Normalmente, na fase adulta a gente faz mais testes, porque o adulto tende a já saber as respostas esperadas. Então, para que tenha uma informação mais fidedigna, a gente faz teste contra teste, ou seja, a gente pega dois ou três testes que avaliam a mesma coisa e faz com esse adulto para ter a prova e contraprova.

Quem fecha o diagnóstico não é o psicólogo, é o médico neurologista ou psiquiatra. Mas a contribuição da avaliação, seja de marcos de desenvolvimento infantil, seja uma avaliação neuropsicológica, é muito importante. Esse profissional vai sugerir um diagnóstico baseado em observações concretas, quantitativas e qualitativas. Então, na avaliação clínica, o médico vai fechar, ou não, o diagnóstico, usando os critérios dos manuais DSM-5, da CID-10 e CID-11.

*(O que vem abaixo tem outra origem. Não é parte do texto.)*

import Summits.AnomalousDissipation.AnomalousDissipation.Theses.TwoAndHalfD
import Summits.AnomalousDissipation.AnomalousDissipation.Theorems.TwoAndHalfDTwohalfdThesisLine
import Summits.AnomalousDissipation.AnomalousDissipation.Theorems.TwoAndHalfDTwohalfdThesisStubWeakDuhamel
import Summits.AnomalousDissipation.AnomalousDissipation.Theorems.TwoAndHalfDTwohalfdThesisStubDuhamelVariance
import Summits.AnomalousDissipation.AnomalousDissipation.Theorems.TwoAndHalfDTwohalfdThesisStubDissipationFloor
import Summits.AnomalousDissipation.AnomalousDissipation.Theorems.TwoAndHalfDTwohalfdThesisStubLiftBudget
import Summits.AnomalousDissipation.AnomalousDissipation.Theorems.TwoAndHalfDTwohalfdThesisStubStrainGate
import Summits.AnomalousDissipation.AnomalousDissipation.Theorems.TwoAndHalfDTwohalfdThesisStubWindowsToMean
import Summits.AnomalousDissipation.AnomalousDissipation.Theorems.TwoAndHalfDTwohalfdThesisStubShellEnstrophyBound
import Summits.AnomalousDissipation.AnomalousDissipation.Theorems.TwoAndHalfDTwohalfdThesisStrainGateEnstrophy
import Summits.AnomalousDissipation.AnomalousDissipation.Theorems.TwoAndHalfDTwohalfdThesisStubGKFloorOfTail
import Summits.AnomalousDissipation.AnomalousDissipation.Theorems.TwoAndHalfDTwohalfdThesisStubGKLimsupNecessary
import Summits.AnomalousDissipation.AnomalousDissipation.Theorems.TwoAndHalfDTwohalfdThesisStubUnforcedNoGo
import Summits.AnomalousDissipation.AnomalousDissipation.Theorems.TwoAndHalfDTwohalfdThesisSubLogKillsW
import Summits.AnomalousDissipation.AnomalousDissipation.Theorems.TwoAndHalfDTwohalfdThesisWOfProfileMixer
import Summits.AnomalousDissipation.AnomalousDissipation.Theorems.TwoAndHalfDTwohalfdThesisSharedCore
import Summits.AnomalousDissipation.AnomalousDissipation.Theorems.TwoAndHalfDTwohalfdNegPlanarIdentification
import Summits.AnomalousDissipation.AnomalousDissipation.Theorems.TwohalfdThesis.Negative.TwohalfdThesisFalseOfSubLogStrain
import Summits.AnomalousDissipation.AnomalousDissipation.Theorems.TwoAndHalfDScalarLiftGlueR
import Summits.AnomalousDissipation.AnomalousDissipation.Theorems.TwoAndHalfDScalarAnomalySteadySourceFormalColdStartVariance
import Summits.AnomalousDissipation.AnomalousDissipation.Theorems.TwoAndHalfDTwohalfdThesisSobolevCondensate
import Summits.AnomalousDissipation.AnomalousDissipation.Theorems.TwoAndHalfDTwohalfdThesisSobolevCondensateLipschitz
import Summits.AnomalousDissipation.AnomalousDissipation.Theorems.TwoAndHalfDTwohalfdThesisSobolevCondensateWitnessFar
import Summits.AnomalousDissipation.AnomalousDissipation.Theorems.TwoAndHalfDTwohalfdNegReductionOffZero
import Summits.AnomalousDissipation.AnomalousDissipation.Theorems.TwoAndHalfDTwohalfdNegPerForceCertificate
import Summits.AnomalousDissipation.AnomalousDissipation.Theorems.TwoAndHalfDTwohalfdNegPlanarNoAnomaly
import Summits.AnomalousDissipation.AnomalousDissipation.Theorems.TwoAndHalfDTwohalfdThesisStubPlanarSubLogNoGo
import Summits.AnomalousDissipation.AnomalousDissipation.Theorems.TwoAndHalfDTwohalfdThesisStubEventualLogStrain
import Summits.AnomalousDissipation.AnomalousDissipation.Theorems.TwoAndHalfDTwohalfdThesisStubStrainSqLeEnstrophy
import Summits.AnomalousDissipation.AnomalousDissipation.Theorems.TwoAndHalfDTwohalfdThesisStubPlanarEnstrophyCeiling
import Summits.AnomalousDissipation.AnomalousDissipation.Theorems.TwoAndHalfDTwohalfdThesisStubWitnessWindow
import Summits.AnomalousDissipation.AnomalousDissipation.Theorems.TwoAndHalfDTwohalfdThesisStubUniformLogStrain
import Summits.AnomalousDissipation.AnomalousDissipation.Theorems.TwoAndHalfDTwohalfdThesisStubUniformWindow
import Summits.AnomalousDissipation.AnomalousDissipation.Theorems.TwoAndHalfDTwohalfdThesisStubVorticityEquation
import Summits.AnomalousDissipation.AnomalousDissipation.Theorems.TwoAndHalfDTwohalfdThesisStubEnvelopedSourceVariance
import Summits.AnomalousDissipation.AnomalousDissipation.Theorems.TwoAndHalfDTwohalfdThesisStubPlanarCurlTools
import Summits.AnomalousDissipation.AnomalousDissipation.Theorems.TwoAndHalfDTwohalfdThesisStubTwinEnstrophyCeiling
import Summits.AnomalousDissipation.AnomalousDissipation.Theorems.TwoAndHalfDTwohalfdThesisStubNonselectiveNoGo
import Summits.AnomalousDissipation.AnomalousDissipation.Theorems.TwoAndHalfDTwohalfdThesisStubTorqueColdStartDiverges
import Summits.AnomalousDissipation.AnomalousDissipation.Theorems.TwoAndHalfDTwohalfdThesisStubOcGate
import Summits.AnomalousDissipation.AnomalousDissipation.Theorems.TwoAndHalfDTwohalfdThesisStubDissipationFloorLimsup
import Summits.AnomalousDissipation.AnomalousDissipation.Theorems.TwoAndHalfDTwohalfdThesisStubNoQuietWindow
import Summits.AnomalousDissipation.AnomalousDissipation.Theorems.TwoAndHalfDTwohalfdThesisStubLimsupKernelTransfer
import Summits.AnomalousDissipation.AnomalousDissipation.Theorems.TwoAndHalfDTwohalfdThesisStubOcGateQuantitative
import Summits.AnomalousDissipation.AnomalousDissipation.Theorems.TwoAndHalfDTwohalfdThesisStubMeanEnergyFloorOfLoss
import Literature.Analysis.FluidPDE.TwoHalfSection
import Literature.Analysis.FluidPDE.LerayHopfGalileanTorusMeans
import Literature.Barriers.AnomalousDissipation.TwoDimensionalEnergyDissipationL2Data
import Literature.Analysis.FluidPDE.TwoHalfNavierStokes
import Literature.Analysis.FluidPDE.TwoHalfWeakEuler
import Literature.Analysis.FluidPDE.TorusClassicalLerayHopfProofs
import Literature.Analysis.FluidPDE.ScalarTransportDuality
import Literature.Analysis.FluidPDE.PassiveScalarEnergySlice
import Literature.Analysis.FluidPDE.LongTimeAverageSubadditive
import Literature.Barriers.AnomalousDissipation.GravestModeLaminarAttractorSwept
import Literature.Barriers.AnomalousDissipation.ObukhovCorrsinThresholdProofs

Há diferença entre o teste para crianças e para adultos?

Sim. Os testes aplicados nas crianças são muito mais lúdicos, e a gente tem um repertório de testes para crianças que ainda não falam. A gente tem testes específicos da parte de psicologia, da parte motora, da parte de fonoaudiologia e testes neuropsicológicos.

Quanto mais a criança se desenvolve, os testes vão ficando mais complexos, porque a gente espera um desenvolvimento mais complexo. Em adolescentes e adultos, a gente avalia muito a função executiva, habilidades sociais, a parte de teoria da mente e de tomada de perspectiva.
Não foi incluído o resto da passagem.